3. Consideration. As consideration for this Agreement and the non-compete and non-solicit provisions in this Agreement, the Company hereby agrees to pay Employee the following amounts:
(a) Initial Payment. The Company agrees to pay Employee a lump sum amount of Eighty-Six Thousand Nine Hundred and Seventy-Five Dollars ($86,975), less applicable withholdings, and less amounts already earned by Employee as salary from January 1, 2008, through the Termination Date (the “Initial Supplemental Payment”). The Initial Supplemental Payment will be made to Employee on or before the tenth (10th) business day following the Effective Date of this Agreement.

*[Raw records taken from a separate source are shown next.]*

import Literature.Computability.Complexity.SearchToDecision
import Literature.Computability.Complexity.AdaptivePrograms
import HarnessLib

/-!
# Search with an `NP` oracle: every `P`-relation has a witness finder in `FP^{NP}`
# (Arora–Barak 2009, proof of Thm. 2.18, relativised; §3.4)

Topic `Computability/Complexity`, the oracle companion of `SearchToDecision.lean`. There the
bit-by-bit self-reduction of Arora–Barak's Theorem 2.18 (and of the guideline to Goldreich 2001,
§2.7.4, Exercise 2) is run UNDER `NP ⊆ P`: the extension language
`SuffExt R p = {⟨x, w⟩ | ∃ v, |v ++ w| ≤ p(|x|) ∧ ⟨x, v ++ w⟩ ∈ R}` of a relation `R ∈ P` is in
`NP` (`SuffExt_mem_NP`), hence in `P`, and the search function `searchFn R p` (grow a suffix one
symbol per round, `p(|x|)` clocked rounds) is then in `FP` (`searchFn_mem_FP`) and returns a
bounded solution whenever one exists (`searchFn_spec`). The same program, with the membership test
in `SuffExt R p` answered by an ORACLE instead of a polynomial-time decider, is the textbook fact
that search reduces to decision relative to `NP` unconditionally: **for every `R ∈ P` and
polynomial `p` there are `L ∈ NP` and `g ∈ FP^L` with `|g x| ≤ p(|x|)` and `⟨x, g x⟩ ∈ R` for every
`x` that has some `y`, `|y| ≤ p(|x|)`, `⟨x, y⟩ ∈ R`** (`exists_searchFn_FPRel_NP`; here `L` is
`SuffExt R p` itself and `g = searchFn R p`, `searchFn_mem_FPRel`).

Nothing is re-proved about the search: its correctness (`iterate_roundFn_spec`, `searchFn_spec`)
is a statement about the pure function `searchFn R p`, independent of how the two decision bits
of a round are obtained. Only the complexity bound is new, and it is assembled in the relativised
brick algebra `AdQuery.AdPres` of `AdaptivePrograms.lean` (`of_mem_FP`, `query`, `fanout`,
`FP_comp`/`comp_FP`, and the clocked loop `AdPres.iterate`, the analogue of `iterate_mem_FP` with
the same additive growth hypothesis `|roundFn z| ≤ |z| + 7`, `length_roundFn_le`), ending in
`AdPres.mem_FPRel` (`adFn_mem_FPRel`: adaptive oracle transducers compute `FP^A` functions).

First consumer (val-lit, row X5): the `FP^{NP}` construction step in the proof of Kumar–Volk's
Cor. 1.3 (`Literature.Computability.AlgebraicComplexity.kumarVolk2020_cor_1_3`, ACM TOCT 14 (2022)
§6: "a family of matrices, constructible in polynomial time with an `NP` oracle" — prefix search
for a small circuit that is an equation, the relation being in `P` under `PIT ∈ P`).

## Main statements

* `bitsFn_adPres`, `roundFn_adPres`, `searchFn_adPres` — the round and the search function are
  adaptive `FP` programs over the oracle `SuffExt R p`, for `R ∈ P`;
* `searchFn_mem_FPRel` — `searchFn R p ∈ FP^{SuffExt R p}`;
* `exists_searchFn_FPRel_NP` — search reduces to decision relative to an `NP` oracle;
* `exists_certificateFn_FPRel_NP` — the same for the certificates of a verifier
  (`IsPolyVerifierFor R p L`, Arora–Barak's Def. 2.1).

## References

* S. Arora, B. Barak, *Computational Complexity: A Modern Approach*, CUP 2009, §2.5, Thm. 2.18
  (decision versus search) and its proof; §3.4 (oracle machines; `FP` with an oracle).
* O. Goldreich, *Foundations of Cryptography I: Basic Tools*, CUP 2001, §2.7.4, Exercise 2
  (guideline: the `NP`-set of extendable partial solutions).
* R. E. Ladner, N. A. Lynch, A. L. Selman, *A comparison of polynomial time reducibilities*,
  Theoret. Comput. Sci. 1 (1975) 103–123, §2 (adaptive queries).
-/

noncomputable section

namespace Literature.Computability.Complexity

open _root_.Computability StrCopy AdQuery

section Search

variable (R : Language Bool) (p : Polynomial ℕ)

/-- **The two decision bits of a round are an adaptive program over `SuffExt R p`**: the first bit
`[z ∈ R]` is polynomial time (`indicatorFn_mem_FP`), the second bit `[⟨x, 0w⟩ ∈ SuffExt R p]` is
ONE oracle query on the `FP`-image `mapSndFn (List.cons 0) z` (`AdPres.query`); fan-out and the
concatenation `appendFn` are `AdPres.fanout`, `AdPres.FP_comp`.
[cite: AroraBarak2009, Thm. 2.18 (proof) with §3.4] -/
theorem bitsFn_adPres (hR : R ∈ Classes.P) : AdPres (SuffExt R p) (bitsFn R p) := by
  have h1 : AdPres (SuffExt R p) (fun z => encodeBool (R.boolIndicator z)) :=
    AdPres.of_mem_FP (indicatorFn_mem_FP hR)
  have h2 : AdPres (SuffExt R p)
      ((fun z => encodeBool ((SuffExt R p).boolIndicator z)) ∘ mapSndFn (List.cons false)) :=
    AdPres.query (A := SuffExt R p) (mapSndFn_mem_FP (cons_mem_FP false))
  unfold bitsFn
  exact AdPres.FP_comp (AdPres.fanout h1 h2) appendFn_mem_FP

/-- **The round function is an adaptive program over `SuffExt R p`** (`roundT ∘ ⟨bitsFn, id⟩`).
[cite: AroraBarak2009, Thm. 2.18 (proof) with §3.4] -/
theorem roundFn_adPres (hR : R ∈ Classes.P) : AdPres (SuffExt R p) (roundFn R p) := by
  unfold roundFn
  exact AdPres.FP_comp (AdPres.fanout (bitsFn_adPres R p hR) AdPres.id)
    SearchDec.roundT.polyTimeComputable_eval

/-- **The search function is an adaptive program over `SuffExt R p`**: lay out `⟨x, ε⟩`
(`rePair ∘ dup`), run `p(|x|)` clocked rounds of the presented round function of additive growth
`7` (`AdPres.iterate`, `length_roundFn_le`), project to the second component.
[cite: AroraBarak2009, Thm. 2.18 (proof) with §3.4] -/
theorem searchFn_adPres (hR : R ∈ Classes.P) : AdPres (SuffExt R p) (searchFn R p) := by
  have hin : (fun x : List Bool => boolPair x []) ∈ FP := by
    have : (fun x : List Bool => boolPair x []) = rePair ∘ dup := funext fun x => (rePair_dup x).symm
    rw [this]
    exact comp_mem_FP rePair_mem_FP dup_mem_FP
  have hit : AdPres (SuffExt R p)
      (fun z => (roundFn R p)^[p.eval (boolUnpair z).1.length] z) :=
    AdPres.iterate (roundFn_adPres R p hR) 7 (length_roundFn_le R p) p
  unfold searchFn
  exact AdPres.FP_comp (AdPres.comp_FP hit hin) boolUnpairSnd_mem_FP

/-- **`searchFn R p ∈ FP^{SuffExt R p}`** for `R ∈ P` (`AdPres.mem_FPRel`, i.e. `adFn_mem_FPRel`).
[cite: AroraBarak2009, Thm. 2.18 (proof) with §3.4] -/
theorem searchFn_mem_FPRel (hR : R ∈ Classes.P) :
    searchFn R p ∈ FPRel (Oracle.ofLanguage (SuffExt R p)) :=
  (searchFn_adPres R p hR).mem_FPRel

end Search

/-! ### Search reduces to decision relative to `NP` -/

/-- **Search reduces to decision relative to an `NP` oracle.** For every relation `R ∈ P` (a
language of pairs `⟨x, y⟩`) and every polynomial `p` there are a language `L ∈ NP` and a function
`g ∈ FP^L` such that, for every `x` admitting some `y` with `|y| ≤ p(|x|)` and `⟨x, y⟩ ∈ R`, `g x`
is such a `y` (`L = SuffExt R p`, `g = searchFn R p`). This is the proof of Arora–Barak's Thm. 2.18
read with the `NP`-language queried as an oracle rather than decided under `P = NP`.
[cite: AroraBarak2009, Thm. 2.18 (proof) with §3.4] -/
theorem exists_searchFn_FPRel_NP {R : Language Bool} (hR : R ∈ Classes.P) (p : Polynomial ℕ) :
    ∃ L ∈ Nondeterministic.NP, ∃ g ∈ FPRel (Oracle.ofLanguage L), ∀ x : List Bool,
      (∃ y : List Bool, y.length ≤ p.eval x.length ∧ boolPair x y ∈ R) →
        (g x).length ≤ p.eval x.length ∧ boolPair x (g x) ∈ R :=
  ⟨SuffExt R p, SuffExt_mem_NP R p hR, searchFn R p, searchFn_mem_FPRel R p hR, searchFn_spec R p⟩

/-- **Certificates of an `NP` verifier can be found in `FP^{NP}`**: for a verifier relation
`R ∈ P` with witness bound `p` for `L` (`IsPolyVerifierFor R p L`), some `g ∈ FP^A`, `A ∈ NP`,
outputs on every `x ∈ L` a certificate of length `≤ p(|x|)`.
[cite: AroraBarak2009, Thm. 2.18 (proof) with §3.4] -/
theorem exists_certificateFn_FPRel_NP {L R : Language Bool} {p : Polynomial ℕ}
    (hR : R ∈ Classes.P) (hV : IsPolyVerifierFor R p L) :
    ∃ A ∈ Nondeterministic.NP, ∃ g ∈ FPRel (Oracle.ofLanguage A),
      ∀ x ∈ L, (g x).length ≤ p.eval x.length ∧ boolPair x (g x) ∈ R := by
  obtain ⟨A, hA, g, hg, hspec⟩ := exists_searchFn_FPRel_NP hR p
  exact ⟨A, hA, g, hg, fun x hx => hspec x ((hV x).1 hx)⟩

end Literature.Computability.Complexity
/-! ## The greedy staircase of a weight -/

set_option maxHeartbeats 400000 in
/-- **THE GREEDY STAIRCASE EXISTS, DROPS `i`-SERIES ELEMENTS, AND COVERS.**  For a Hirzebruch–Jung chain `(e, i, b)`
with `j`-series `j` and a weight `α < i 0`: there are `μ` and `c pos σ : ℕ → ℕ` with `c 0 = α`, `pos 0 = 0`, `c`
antitone, `pos` monotone, `c μ = 0`, `c t = 0 ∧ pos t = pos μ` for `t ≥ μ`; the drop rule on `t < μ`
(`1 ≤ σ t ≤ e`, `i (σ t) ≤ c t < i (σ t - 1)`, `c t = c (t+1) + i (σ t)`, `pos (t+1) = pos t + j (σ t)`, and the
syzygy-class certificate `c t + i 1 · pos (t+1) = α + i (σ t) + i 0 · K`); the class certificate
`c t + i 1 · pos t = α + i 0 · K`; and the cover property: for `x ≤ pos μ` some `t ≤ μ` has `pos t ≤ x` and every
`v < i 0` with `(v + i 1 (x − pos t)) % i 0 = c t % i 0` satisfies `c t ≤ v`. [folklore; OURS · cell decomp-res] -/
theorem exists_greedyStaircase {e : ℕ} {i b j : ℕ → ℕ} (hie : i e = 1) (hie1 : i (e + 1) = 0)
    (hrec : ∀ s, 1 ≤ s → s ≤ e → i (s - 1) + i (s + 1) = b s * i s) (hb : ∀ s, 1 ≤ s → s ≤ e → 2 ≤ b s)
    (hj0 : j 0 = 0) (hj1 : j 1 = 1) (hjrec : ∀ s, 1 ≤ s → s ≤ e → j (s - 1) + j (s + 1) = b s * j s)
    (hjmono : ∀ s, s ≤ e → j s ≤ j (s + 1)) (α : ℕ) (hα : α < i 0) :
    ∃ (μ : ℕ) (c pos σ : ℕ → ℕ), c 0 = α ∧ pos 0 = 0 ∧ Antitone c ∧ Monotone pos ∧ c μ = 0 ∧
      (∀ t, μ ≤ t → c t = 0 ∧ pos t = pos μ) ∧
      (∀ t, t < μ → 1 ≤ σ t ∧ σ t ≤ e ∧ i (σ t) ≤ c t ∧ c t < i (σ t - 1) ∧ c t = c (t + 1) + i (σ t) ∧
        pos (t + 1) = pos t + j (σ t) ∧ ∃ K, c t + i 1 * pos (t + 1) = α + i (σ t) + i 0 * K) ∧
      (∀ t, ∃ K, c t + i 1 * pos t = α + i 0 * K) ∧
      (∀ x, x ≤ pos μ → ∃ t, t ≤ μ ∧ pos t ≤ x ∧
        ∀ v, v < i 0 → (v + i 1 * (x - pos t)) % i 0 = c t % i 0 → c t ≤ v) := by
  classical
  have h2 := two_mul_le_of_chain hrec hb
  have hlt := lt_of_chain hie hie1 h2
  have hle := le_of_chain hie hie1 h2
  -- the selector: least place `s` with `i s ≤ v`
  have hex : ∀ v : ℕ, ∃ s, i s ≤ v := fun v => ⟨e + 1, by rw [hie1]; exact Nat.zero_le v⟩
  let sel : ℕ → ℕ := fun v => Nat.find (hex v)
  have hsel_le : ∀ v, i (sel v) ≤ v := fun v => Nat.find_spec (hex v)
  have hsel_min : ∀ v s, s < sel v → v < i s := fun v s hs => by
    have := Nat.find_min (hex v) hs; omega
  have hsel : ∀ v, 1 ≤ v → v < i 0 → 1 ≤ sel v ∧ sel v ≤ e ∧ i (sel v) ≤ v ∧ v < i (sel v - 1) := by
    intro v hv1 hvn
    have h1 : 1 ≤ sel v := by
      by_contra h0
      have : sel v = 0 := by omega
      have := hsel_le v; rw [‹sel v = 0›] at this; omega
    have h3 : sel v ≤ e := by
      by_contra h4
      have := hsel_min v e (by omega); rw [hie] at this; omega
    exact ⟨h1, h3, hsel_le v, hsel_min v (sel v - 1) (by omega)⟩
  -- the state sequence `(c t, pos t)`
  let St : ℕ → ℕ × ℕ := fun t =>
    Nat.rec ((α, 0) : ℕ × ℕ) (fun _ p => if p.1 = 0 then p else (p.1 - i (sel p.1), p.2 + j (sel p.1))) t
  have hSt0 : St 0 = (α, 0) := rfl
  have hSts : ∀ t, St (t + 1) = (if (St t).1 = 0 then St t else ((St t).1 - i (sel (St t).1), (St t).2 + j (sel (St t).1))) :=
    fun _ => rfl
  let c : ℕ → ℕ := fun t => (St t).1
  let pos : ℕ → ℕ := fun t => (St t).2
  let σ : ℕ → ℕ := fun t => sel (c t)
  have hc0 : c 0 = α := by simp only [c, hSt0]
  have hpos0 : pos 0 = 0 := by simp only [pos, hSt0]
  have hstep0 : ∀ t, c t = 0 → c (t + 1) = 0 ∧ pos (t + 1) = pos t := fun t ht => by
    have h : St (t + 1) = St t := by rw [hSts, if_pos (show (St t).1 = 0 from ht)]
    exact ⟨(congrArg Prod.fst h).trans ht, congrArg Prod.snd h⟩
  have hstep1 : ∀ t, c t ≠ 0 → c (t + 1) = c t - i (σ t) ∧ pos (t + 1) = pos t + j (σ t) := fun t ht => by
    have h : St (t + 1) = ((St t).1 - i (sel (St t).1), (St t).2 + j (sel (St t).1)) := by
      rw [hSts, if_neg (show (St t).1 ≠ 0 from ht)]
    exact ⟨congrArg Prod.fst h, congrArg Prod.snd h⟩
  -- `c` is bounded by `α` and decreases while positive
  have hcα : ∀ t, c t ≤ α := by
    intro t
    induction t with
    | zero => rw [hc0]
    | succ t ih =>
      by_cases ht : c t = 0
      · rw [(hstep0 t ht).1]; exact Nat.zero_le _
      · rw [(hstep1 t ht).1]; omega
  have hσ : ∀ t, c t ≠ 0 → 1 ≤ σ t ∧ σ t ≤ e ∧ i (σ t) ≤ c t ∧ c t < i (σ t - 1) := fun t ht =>
    hsel (c t) (Nat.pos_of_ne_zero ht) (lt_of_le_of_lt (hcα t) hα)
  have hdec : ∀ t, c t = 0 ∨ c t + t ≤ α := by
    intro t
    induction t with
    | zero => right; rw [hc0, Nat.add_zero]
    | succ t ih =>
      by_cases ht : c t = 0
      · left; exact (hstep0 t ht).1
      · right
        have h1 := (hstep1 t ht).1
        have h3 := (hσ t ht).2.2.1
        have h4 : 1 ≤ i (σ t) := one_le_of_chain hie hie1 h2 _ (hσ t ht).2.1
        rcases ih with h | h
        · exact absurd h ht
        · omega
  have hexμ : ∃ t, c t = 0 := ⟨α + 1, by rcases hdec (α + 1) with h | h; exact h; omega⟩
  let μ := Nat.find hexμ
  have hcμ : c μ = 0 := Nat.find_spec hexμ
  have hcpos : ∀ t, t < μ → c t ≠ 0 := fun t ht => Nat.find_min hexμ ht
  have hafter : ∀ t, μ ≤ t → c t = 0 ∧ pos t = pos μ := by
    intro t ht
    induction t, ht using Nat.le_induction with
    | base => exact ⟨hcμ, rfl⟩
    | succ t _ ih => have h := hstep0 t ih.1; exact ⟨h.1, h.2.trans ih.2⟩
  have hanti : Antitone c := by
    refine antitone_nat_of_succ_le fun t => ?_
    by_cases ht : c t = 0
    · rw [(hstep0 t ht).1, ht]
    · rw [(hstep1 t ht).1]; exact Nat.sub_le _ _
  have hmono : Monotone pos := by
    refine monotone_nat_of_le_succ fun t => ?_
    by_cases ht : c t = 0
    · rw [(hstep0 t ht).2]
    · rw [(hstep1 t ht).2]; exact Nat.le_add_right _ _
  -- the class certificates
  have hclass : ∀ t, ∃ K, c t + i 1 * pos t = α + i 0 * K := by
    intro t
    induction t with
    | zero => exact ⟨0, by rw [hc0, hpos0]; ring⟩
    | succ t ih =>
      obtain ⟨K, hK⟩ := ih
      by_cases ht : c t = 0
      · obtain ⟨h1, h3⟩ := hstep0 t ht
        exact ⟨K, by rw [h1, h3, ← hK, ht]⟩
      · obtain ⟨h1, h3⟩ := hstep1 t ht
        obtain ⟨hs1, hse, hic, -⟩ := hσ t ht
        obtain ⟨kσ, hkσ⟩ := exists_kSeries hrec hb hj0 hj1 hjrec (σ t) hs1 (by omega)
        refine ⟨K + kσ, ?_⟩
        rw [h1, h3, Nat.mul_add, ← hkσ]
        have : c t - i (σ t) + i (σ t) = c t := Nat.sub_add_cancel hic
        nlinarith [this, hK]
  have hclass' : ∀ t, t < μ → ∃ K, c t + i 1 * pos (t + 1) = α + i (σ t) + i 0 * K := by
    intro t ht
    obtain ⟨K, hK⟩ := hclass t
    obtain ⟨-, h3⟩ := hstep1 t (hcpos t ht)
    obtain ⟨hs1, hse, -, -⟩ := hσ t (hcpos t ht)
    obtain ⟨kσ, hkσ⟩ := exists_kSeries hrec hb hj0 hj1 hjrec (σ t) hs1 (by omega)
    refine ⟨K + kσ, ?_⟩
    rw [h3, Nat.mul_add, ← hkσ]
    nlinarith [hK]
  refine ⟨μ, c, pos, σ, hc0, hpos0, hanti, hmono, hcμ, hafter, fun t ht => ?_, hclass, ?_⟩
  · obtain ⟨h1, h3⟩ := hstep1 t (hcpos t ht)
    obtain ⟨hs1, hse, hic, hci⟩ := hσ t (hcpos t ht)
    exact ⟨hs1, hse, hic, hci, by rw [h1]; omega, h3, hclass' t ht⟩
  · -- the cover property
    intro x hx
    have hP0 : pos 0 ≤ x := by rw [hpos0]; exact Nat.zero_le _
    let t := Nat.findGreatest (fun t => pos t ≤ x) μ
    have ht_spec : pos t ≤ x := Nat.findGreatest_spec (P := fun t => pos t ≤ x) (Nat.zero_le μ) hP0
    have htμ : t ≤ μ := Nat.findGreatest_le μ
    have ht_max : ∀ t', t < t' → t' ≤ μ → ¬ pos t' ≤ x := fun t' h1 h3 =>
      Nat.findGreatest_is_greatest (P := fun t => pos t ≤ x) (n := μ) h1 h3
    refine ⟨t, htμ, ht_spec, fun v hv hmod => ?_⟩
    have hn : 1 ≤ i 0 := by omega
    have hct : c t < i 0 := lt_of_le_of_lt (hcα t) hα
    rw [Nat.mod_eq_of_lt hct] at hmod
    rcases Nat.eq_or_lt_of_le htμ with hteq | htlt
    · -- `t = μ`: `c μ = 0`
      rw [show c t = 0 by rw [hteq]; exact hcμ]; exact Nat.zero_le _
    · -- `t < μ`: `x < pos (t+1) = pos t + j (σ t)`
      obtain ⟨-, h3⟩ := hstep1 t (hcpos t htlt)
      obtain ⟨hs1, hse, -, hci⟩ := hσ t (hcpos t htlt)
      have hxlt : x < pos t + j (σ t) := by
        have := ht_max (t + 1) (Nat.lt_succ_self t) htlt; rw [h3] at this; omega
      rcases Nat.eq_zero_or_pos (x - pos t) with hd0 | hd0
      · -- on the generator
        rw [hd0, Nat.mul_zero, Nat.add_zero, Nat.mod_eq_of_lt hv] at hmod
        rw [hmod]
      · -- strictly between two generators: LEMMA F2
        have hF2 := le_mod_of_lt_jSeries hie hie1 hrec hb hj0 hj1 hjrec hjmono (σ t) hs1 (by omega) (x - pos t)
          hd0 (by omega)
        have hg : c t < i 1 * (x - pos t) % i 0 := lt_of_lt_of_le hci hF2
        have hglt : i 1 * (x - pos t) % i 0 < i 0 := Nat.mod_lt _ (by omega)
        rw [Nat.add_mod, Nat.mod_eq_of_lt hv] at hmod
        -- `v + g ≡ c t`, `c t < g < n`, `v < n` ⇒ `v = c t + n - g > c t`
        have hsum : (v + i 1 * (x - pos t) % i 0) % i 0 = c t := hmod
        rcases Nat.lt_or_ge (v + i 1 * (x - pos t) % i 0) (i 0) with hcase | hcase
        · rw [Nat.mod_eq_of_lt hcase] at hsum; omega
        · have h5 : (v + i 1 * (x - pos t) % i 0) % i 0 = v + i 1 * (x - pos t) % i 0 - i 0 := by
            rw [Nat.mod_eq_sub_mod hcase, Nat.mod_eq_of_lt (by omega)]
          rw [h5] at hsum; omega

/-! ## The staircase visits the greedy remainders (drops = greedy digits, second half) -/

/-- **One run of the greedy staircase.**  If the staircase (drop rule on `[0, μ)`, `c μ = 0`) is at
`c p = v` with `v < i s`, `s + 1 ≤ e`, then for `m ≤ v / i (s+1)`: `p + m ≤ μ`, `c (p + m) = v − m · i (s+1)`, and
while `m < v / i (s+1)` the drop is `σ (p + m) = s + 1` (with `p + m < μ`). [folklore; OURS · cell decomp-res] -/
theorem greedy_run {e : ℕ} {i : ℕ → ℕ} (hie : i e = 1) (hie1 : i (e + 1) = 0)
    (h2 : ∀ s, 1 ≤ s → s ≤ e → 2 * i s ≤ i (s - 1) + i (s + 1))
    {μ : ℕ} {c σ : ℕ → ℕ} (hcμ : c μ = 0)
    (hdrop : ∀ t, t < μ → 1 ≤ σ t ∧ σ t ≤ e ∧ i (σ t) ≤ c t ∧ c t < i (σ t - 1) ∧ c t = c (t + 1) + i (σ t))
    (s p v : ℕ) (hse : s + 1 ≤ e) (hpμ : p ≤ μ) (hcp : c p = v) (hvs : v < i s) :
    ∀ m, m ≤ v / i (s + 1) → (p + m ≤ μ ∧ c (p + m) = v - m * i (s + 1)) ∧
      (m < v / i (s + 1) → p + m < μ ∧ σ (p + m) = s + 1) := by
  have hle := le_of_chain hie hie1 h2
  have hi1 : 1 ≤ i (s + 1) := one_le_of_chain hie hie1 h2 (s + 1) hse
  set D := v / i (s + 1) with hD
  have hDv : D * i (s + 1) ≤ v := Nat.div_mul_le_self _ _
  -- the inductive step, used twice
  have aux : ∀ m, m < D → p + m ≤ μ → c (p + m) = v - m * i (s + 1) →
      p + m < μ ∧ σ (p + m) = s + 1 ∧ c (p + m + 1) = v - (m + 1) * i (s + 1) := by
    intro m hm hpm hc
    have hge : i (s + 1) ≤ c (p + m) := by
      rw [hc]
      have : (m + 1) * i (s + 1) ≤ D * i (s + 1) := Nat.mul_le_mul_right _ hm
      rw [Nat.add_mul, Nat.one_mul] at this
      omega
    have hlt : p + m < μ := by
      rcases Nat.eq_or_lt_of_le hpm with h | h
      · rw [h, hcμ] at hge; omega
      · exact h
    obtain ⟨hs1, hsE, hic, hci, hnext⟩ := hdrop (p + m) hlt
    have hσ1 : s + 1 ≤ σ (p + m) := by
      by_contra hcon
      have : i s ≤ i (σ (p + m)) := hle _ _ (by omega) (by omega)
      have : c (p + m) ≤ v := by rw [hc]; exact Nat.sub_le _ _
      omega
    have hσ2 : σ (p + m) ≤ s + 1 := by
      by_contra hcon
      have : i (σ (p + m) - 1) ≤ i (s + 1) := hle _ _ (by omega) (by omega)
      omega
    have hσeq : σ (p + m) = s + 1 := le_antisymm hσ2 hσ1
    refine ⟨hlt, hσeq, ?_⟩
    rw [hσeq] at hnext
    rw [show p + m + 1 = p + m + 1 from rfl, Nat.add_mul, Nat.one_mul]
    omega
  intro m hm
  have main : p + m ≤ μ ∧ c (p + m) = v - m * i (s + 1) := by
    induction m with
    | zero => exact ⟨by simpa using hpμ, by rw [Nat.zero_mul, Nat.sub_zero, Nat.add_zero]; exact hcp⟩
    | succ m ih =>
      obtain ⟨h1, h3⟩ := ih (by omega)
      obtain ⟨h4, -, h6⟩ := aux m (by omega) h1 h3
      exact ⟨by omega, by rw [← Nat.add_assoc]; exact h6⟩
  refine ⟨main, fun hmD => ?_⟩
  obtain ⟨h4, h5, -⟩ := aux m hmD main.1 main.2
  exact ⟨h4, h5⟩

(b) Severance. The Company agrees to pay Employee a lump sum amount of Six Hundred Sixty-Eight Thousand Three Hundred and Twenty-Seven Dollars ($668,327), less applicable withholdings (the “Severance Payment”). The Severance Payment will be made to Employee on or before the tenth (10th) business day following the Effective Date of this Agreement.
(c) COBRA. The Company agrees to reimburse Employee a lump sum amount equal to the COBRA premiums covering the period beginning February 1, 2008 and continuing through the end of September 30, 2008, provided Employee elects to continue health insurance under COBRA (the “COBRA Payment”). The COBRA Payment will be made to Employee on or before the tenth (10th) business day following the Effective Date of this Agreement.
(d) Quarterly Bonus. The Company agrees to pay Employee a lump sum amount equal to 50% of the estimated annualized quarterly incentive payment (1/8th of the total annual incentive payment) in the amount of Twenty-Six Thousand and Ninety-Two Dollars and Fifty Cents ($26,092.50) (the “Quarterly Bonus Payment”) under the provisions and performance goals as pursuant to the then-applicable Bonus Plan. The Quarterly Bonus Payment will be made to Employee on or before the tenth (10th) business day following the Effective Date of this Agreement.
(e) 2007 Annual Bonus. The Company agrees to pay Employee a lump sum amount equal to the applicable remaining portion of the annual bonus payment pursuant to the then-applicable Bonus Plan, in the amount actually earned thereunder pursuant to the terms and
conditions thereof, less applicable withholdings (the “Annual Bonus Payment”). The Annual Bonus Payment will be made to Employee in February of 2008, pursuant to the payment schedule of the then-applicable Bonus Plan to other participants therein, but in no event will payment be made after March 10, 2008.
(f) Company Devices. After the Effective Date, the Company shall allow Employee to keep his Company-issued mobile phone, PDA and laptop computer (jointly the “Company Devices”). The Company will issue an Internal Revenue Service Form 1099 to Employee for the purpose of reporting the fair market value of the Company Devices.
(g) Paid Time Off. The Company will pay Employee any outstanding paid time off as of January 9th 2008 on or before the tenth (10th) business day following the Effective Date of this Agreement.
4. Sole Right to Severance Benefits. The Parties understand and acknowledge that this Agreement is intended to represent Employee’s sole entitlement to severance payments and benefits in connection with the termination of his employment. To the extent Employee is entitled to receive severance payments or benefits under any other Company program, severance payments and benefits due Employee under this Agreement will be so reduced so there will be no duplication of severance or benefits.
5. Confidential Information. Employee shall continue to comply with the terms and conditions of the Proprietary Information and Inventions Agreement (the Proprietary Information Agreement), and maintain the confidentiality of all of the Company’s confidential and proprietary information. Employee shall also return to the Company all of the Company’s property, including all confidential and proprietary information, and all documents and information that Employee obtained in connection with his employment with the Company, on or before the Effective Date of this Agreement.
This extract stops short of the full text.